▸ **TASK TO CARRY OUT**
Below are the entries. Transcribe exactly the lines from the one with "calc ∏ p ∈ P.filter (·" through the one with "exact mul_le_mul hsmall", ends included, and leave out all others.

[Extracted records]
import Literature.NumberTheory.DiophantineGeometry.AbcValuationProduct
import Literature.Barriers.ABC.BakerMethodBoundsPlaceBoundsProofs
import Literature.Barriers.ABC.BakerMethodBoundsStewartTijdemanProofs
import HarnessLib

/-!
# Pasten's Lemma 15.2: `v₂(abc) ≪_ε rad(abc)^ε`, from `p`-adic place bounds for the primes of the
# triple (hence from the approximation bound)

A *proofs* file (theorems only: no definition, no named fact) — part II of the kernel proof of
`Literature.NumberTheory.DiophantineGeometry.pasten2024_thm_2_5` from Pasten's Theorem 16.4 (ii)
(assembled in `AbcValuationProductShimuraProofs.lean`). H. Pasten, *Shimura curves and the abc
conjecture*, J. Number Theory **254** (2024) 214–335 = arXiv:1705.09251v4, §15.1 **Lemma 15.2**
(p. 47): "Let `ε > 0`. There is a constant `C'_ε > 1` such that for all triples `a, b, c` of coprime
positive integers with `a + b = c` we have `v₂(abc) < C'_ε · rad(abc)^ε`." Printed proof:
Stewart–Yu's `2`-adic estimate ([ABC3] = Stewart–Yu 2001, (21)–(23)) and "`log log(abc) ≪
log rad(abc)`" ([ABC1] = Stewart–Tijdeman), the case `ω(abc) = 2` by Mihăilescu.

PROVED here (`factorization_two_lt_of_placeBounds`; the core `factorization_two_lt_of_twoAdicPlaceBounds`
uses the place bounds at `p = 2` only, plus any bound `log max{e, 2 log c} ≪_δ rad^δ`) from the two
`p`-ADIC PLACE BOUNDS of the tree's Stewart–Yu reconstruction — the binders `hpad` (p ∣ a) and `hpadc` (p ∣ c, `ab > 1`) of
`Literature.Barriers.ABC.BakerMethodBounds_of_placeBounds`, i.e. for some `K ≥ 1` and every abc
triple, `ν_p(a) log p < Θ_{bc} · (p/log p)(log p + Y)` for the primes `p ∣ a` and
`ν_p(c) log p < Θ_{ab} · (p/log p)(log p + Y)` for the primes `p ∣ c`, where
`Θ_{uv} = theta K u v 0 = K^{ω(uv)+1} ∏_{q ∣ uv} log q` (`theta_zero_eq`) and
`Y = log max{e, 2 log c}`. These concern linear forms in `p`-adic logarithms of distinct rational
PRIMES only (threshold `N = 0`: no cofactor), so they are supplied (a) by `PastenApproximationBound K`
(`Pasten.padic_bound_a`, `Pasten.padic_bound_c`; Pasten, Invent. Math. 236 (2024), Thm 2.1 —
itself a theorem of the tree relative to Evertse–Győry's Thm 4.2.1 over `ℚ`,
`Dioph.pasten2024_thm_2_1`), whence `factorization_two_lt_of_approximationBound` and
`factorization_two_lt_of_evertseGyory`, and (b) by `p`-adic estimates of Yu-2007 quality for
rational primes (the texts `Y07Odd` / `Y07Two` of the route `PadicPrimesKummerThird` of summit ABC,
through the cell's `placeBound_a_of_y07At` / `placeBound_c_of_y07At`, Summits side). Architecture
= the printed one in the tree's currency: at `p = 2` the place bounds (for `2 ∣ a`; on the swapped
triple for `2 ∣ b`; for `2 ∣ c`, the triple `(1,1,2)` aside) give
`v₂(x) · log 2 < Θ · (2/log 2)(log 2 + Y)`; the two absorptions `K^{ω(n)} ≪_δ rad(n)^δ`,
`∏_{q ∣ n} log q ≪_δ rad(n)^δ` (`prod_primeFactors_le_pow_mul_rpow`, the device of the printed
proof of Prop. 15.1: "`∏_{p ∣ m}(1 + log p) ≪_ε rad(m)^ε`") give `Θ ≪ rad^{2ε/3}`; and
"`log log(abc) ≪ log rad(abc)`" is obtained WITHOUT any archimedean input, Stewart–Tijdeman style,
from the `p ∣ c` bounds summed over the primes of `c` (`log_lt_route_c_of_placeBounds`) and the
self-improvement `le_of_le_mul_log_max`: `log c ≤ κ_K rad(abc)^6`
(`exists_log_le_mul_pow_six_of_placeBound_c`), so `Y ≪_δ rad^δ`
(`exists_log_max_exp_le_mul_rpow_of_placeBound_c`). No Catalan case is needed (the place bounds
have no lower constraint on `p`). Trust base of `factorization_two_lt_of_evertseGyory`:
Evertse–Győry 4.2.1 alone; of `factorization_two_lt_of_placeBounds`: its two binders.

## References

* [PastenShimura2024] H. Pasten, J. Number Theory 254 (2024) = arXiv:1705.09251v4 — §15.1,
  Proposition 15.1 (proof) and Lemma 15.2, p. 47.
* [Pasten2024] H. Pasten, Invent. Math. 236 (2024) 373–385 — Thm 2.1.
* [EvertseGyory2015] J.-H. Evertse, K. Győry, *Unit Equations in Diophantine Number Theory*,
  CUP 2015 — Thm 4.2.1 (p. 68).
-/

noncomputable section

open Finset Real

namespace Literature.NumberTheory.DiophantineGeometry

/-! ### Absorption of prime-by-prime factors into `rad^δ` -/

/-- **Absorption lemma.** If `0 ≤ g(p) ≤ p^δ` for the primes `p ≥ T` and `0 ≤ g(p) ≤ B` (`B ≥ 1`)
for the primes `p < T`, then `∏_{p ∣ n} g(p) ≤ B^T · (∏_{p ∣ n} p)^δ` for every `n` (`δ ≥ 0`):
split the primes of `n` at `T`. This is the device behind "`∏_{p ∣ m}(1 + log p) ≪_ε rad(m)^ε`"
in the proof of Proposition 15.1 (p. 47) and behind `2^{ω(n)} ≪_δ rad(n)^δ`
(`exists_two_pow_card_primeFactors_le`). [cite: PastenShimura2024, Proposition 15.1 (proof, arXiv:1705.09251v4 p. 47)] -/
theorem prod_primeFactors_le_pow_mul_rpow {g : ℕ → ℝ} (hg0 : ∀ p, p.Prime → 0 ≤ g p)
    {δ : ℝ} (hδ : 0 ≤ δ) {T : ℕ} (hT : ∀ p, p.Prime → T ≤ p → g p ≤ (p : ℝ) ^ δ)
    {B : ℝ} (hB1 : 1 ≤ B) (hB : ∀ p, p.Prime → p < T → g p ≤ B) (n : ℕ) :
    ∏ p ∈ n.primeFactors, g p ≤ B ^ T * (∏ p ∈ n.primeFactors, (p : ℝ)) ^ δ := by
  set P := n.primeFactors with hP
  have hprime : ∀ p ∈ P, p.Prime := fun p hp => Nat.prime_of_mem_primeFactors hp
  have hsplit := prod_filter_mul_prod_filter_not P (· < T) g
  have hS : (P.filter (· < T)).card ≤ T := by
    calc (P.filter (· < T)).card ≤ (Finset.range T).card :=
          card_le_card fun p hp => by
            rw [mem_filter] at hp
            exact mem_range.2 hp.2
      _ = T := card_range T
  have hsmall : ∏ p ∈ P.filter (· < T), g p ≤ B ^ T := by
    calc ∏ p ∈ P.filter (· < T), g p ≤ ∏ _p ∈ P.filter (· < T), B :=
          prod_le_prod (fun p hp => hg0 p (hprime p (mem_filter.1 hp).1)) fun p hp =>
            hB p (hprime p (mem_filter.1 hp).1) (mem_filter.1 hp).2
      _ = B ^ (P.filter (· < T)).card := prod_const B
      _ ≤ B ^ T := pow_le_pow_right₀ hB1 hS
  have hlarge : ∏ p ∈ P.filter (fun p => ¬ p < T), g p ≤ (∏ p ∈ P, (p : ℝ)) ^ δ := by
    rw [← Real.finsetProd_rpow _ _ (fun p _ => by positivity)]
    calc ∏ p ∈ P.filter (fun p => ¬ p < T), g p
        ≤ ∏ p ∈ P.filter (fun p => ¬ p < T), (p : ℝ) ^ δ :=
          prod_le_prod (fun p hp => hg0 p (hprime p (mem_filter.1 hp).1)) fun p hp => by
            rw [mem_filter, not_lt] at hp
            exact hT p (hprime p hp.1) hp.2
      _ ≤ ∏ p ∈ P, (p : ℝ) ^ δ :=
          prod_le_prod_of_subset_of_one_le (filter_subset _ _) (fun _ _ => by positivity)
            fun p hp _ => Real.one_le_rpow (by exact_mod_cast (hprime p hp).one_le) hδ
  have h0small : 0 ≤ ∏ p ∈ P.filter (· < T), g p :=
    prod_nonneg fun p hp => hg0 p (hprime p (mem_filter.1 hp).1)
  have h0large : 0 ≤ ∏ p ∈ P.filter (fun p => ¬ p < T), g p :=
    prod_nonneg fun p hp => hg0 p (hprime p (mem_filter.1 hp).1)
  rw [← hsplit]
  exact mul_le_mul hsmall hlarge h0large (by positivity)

--

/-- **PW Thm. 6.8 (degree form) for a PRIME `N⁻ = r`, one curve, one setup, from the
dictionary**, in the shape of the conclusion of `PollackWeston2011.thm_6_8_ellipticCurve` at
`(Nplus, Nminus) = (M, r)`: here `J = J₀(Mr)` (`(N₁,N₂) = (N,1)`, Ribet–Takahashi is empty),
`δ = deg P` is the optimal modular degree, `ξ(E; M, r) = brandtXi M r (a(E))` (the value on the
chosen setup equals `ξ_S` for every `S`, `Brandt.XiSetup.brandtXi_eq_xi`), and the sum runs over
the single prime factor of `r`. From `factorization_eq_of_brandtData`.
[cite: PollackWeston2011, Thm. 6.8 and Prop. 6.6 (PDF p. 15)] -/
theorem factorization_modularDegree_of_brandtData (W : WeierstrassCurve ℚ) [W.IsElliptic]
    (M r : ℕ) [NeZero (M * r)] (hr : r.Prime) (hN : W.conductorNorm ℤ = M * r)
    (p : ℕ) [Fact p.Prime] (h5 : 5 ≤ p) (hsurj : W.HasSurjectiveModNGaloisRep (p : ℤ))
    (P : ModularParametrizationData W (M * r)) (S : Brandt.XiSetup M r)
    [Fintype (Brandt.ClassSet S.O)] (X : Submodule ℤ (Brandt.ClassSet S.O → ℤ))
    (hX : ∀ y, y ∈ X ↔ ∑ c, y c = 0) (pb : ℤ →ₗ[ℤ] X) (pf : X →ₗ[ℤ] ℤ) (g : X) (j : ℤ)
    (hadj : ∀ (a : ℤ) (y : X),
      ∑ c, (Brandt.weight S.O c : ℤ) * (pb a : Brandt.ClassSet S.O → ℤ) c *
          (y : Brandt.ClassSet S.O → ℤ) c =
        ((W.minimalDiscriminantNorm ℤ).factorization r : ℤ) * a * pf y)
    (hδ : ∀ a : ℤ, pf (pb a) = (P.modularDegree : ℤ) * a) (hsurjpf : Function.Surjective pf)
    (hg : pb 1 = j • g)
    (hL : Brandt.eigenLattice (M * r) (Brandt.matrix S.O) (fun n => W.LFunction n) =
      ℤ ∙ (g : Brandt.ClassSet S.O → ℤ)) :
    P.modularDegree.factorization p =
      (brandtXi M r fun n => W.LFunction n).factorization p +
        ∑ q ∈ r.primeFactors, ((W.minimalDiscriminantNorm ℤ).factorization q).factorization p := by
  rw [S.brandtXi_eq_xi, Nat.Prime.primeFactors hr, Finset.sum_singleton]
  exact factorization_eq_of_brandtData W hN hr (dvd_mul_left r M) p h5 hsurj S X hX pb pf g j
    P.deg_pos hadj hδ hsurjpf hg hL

▸ **RESULT OF THIS TASK**
    calc ∏ p ∈ P.filter (· < T), g p ≤ ∏ _p ∈ P.filter (· < T), B :=
          prod_le_prod (fun p hp => hg0 p (hprime p (mem_filter.1 hp).1)) fun p hp =>
            hB p (hprime p (mem_filter.1 hp).1) (mem_filter.1 hp).2
      _ = B ^ (P.filter (· < T)).card := prod_const B
      _ ≤ B ^ T := pow_le_pow_right₀ hB1 hS
  have hlarge : ∏ p ∈ P.filter (fun p => ¬ p < T), g p ≤ (∏ p ∈ P, (p : ℝ)) ^ δ := by
    rw [← Real.finsetProd_rpow _ _ (fun p _ => by positivity)]
    calc ∏ p ∈ P.filter (fun p => ¬ p < T), g p
        ≤ ∏ p ∈ P.filter (fun p => ¬ p < T), (p : ℝ) ^ δ :=
          prod_le_prod (fun p hp => hg0 p (hprime p (mem_filter.1 hp).1)) fun p hp => by
            rw [mem_filter, not_lt] at hp
            exact hT p (hprime p hp.1) hp.2
      _ ≤ ∏ p ∈ P, (p : ℝ) ^ δ :=
          prod_le_prod_of_subset_of_one_le (filter_subset _ _) (fun _ _ => by positivity)
            fun p hp _ => Real.one_le_rpow (by exact_mod_cast (hprime p hp).one_le) hδ
  have h0small : 0 ≤ ∏ p ∈ P.filter (· < T), g p :=
    prod_nonneg fun p hp => hg0 p (hprime p (mem_filter.1 hp).1)
  have h0large : 0 ≤ ∏ p ∈ P.filter (fun p => ¬ p < T), g p :=
    prod_nonneg fun p hp => hg0 p (hprime p (mem_filter.1 hp).1)
  rw [← hsplit]
  exact mul_le_mul hsmall hlarge h0large (by positivity)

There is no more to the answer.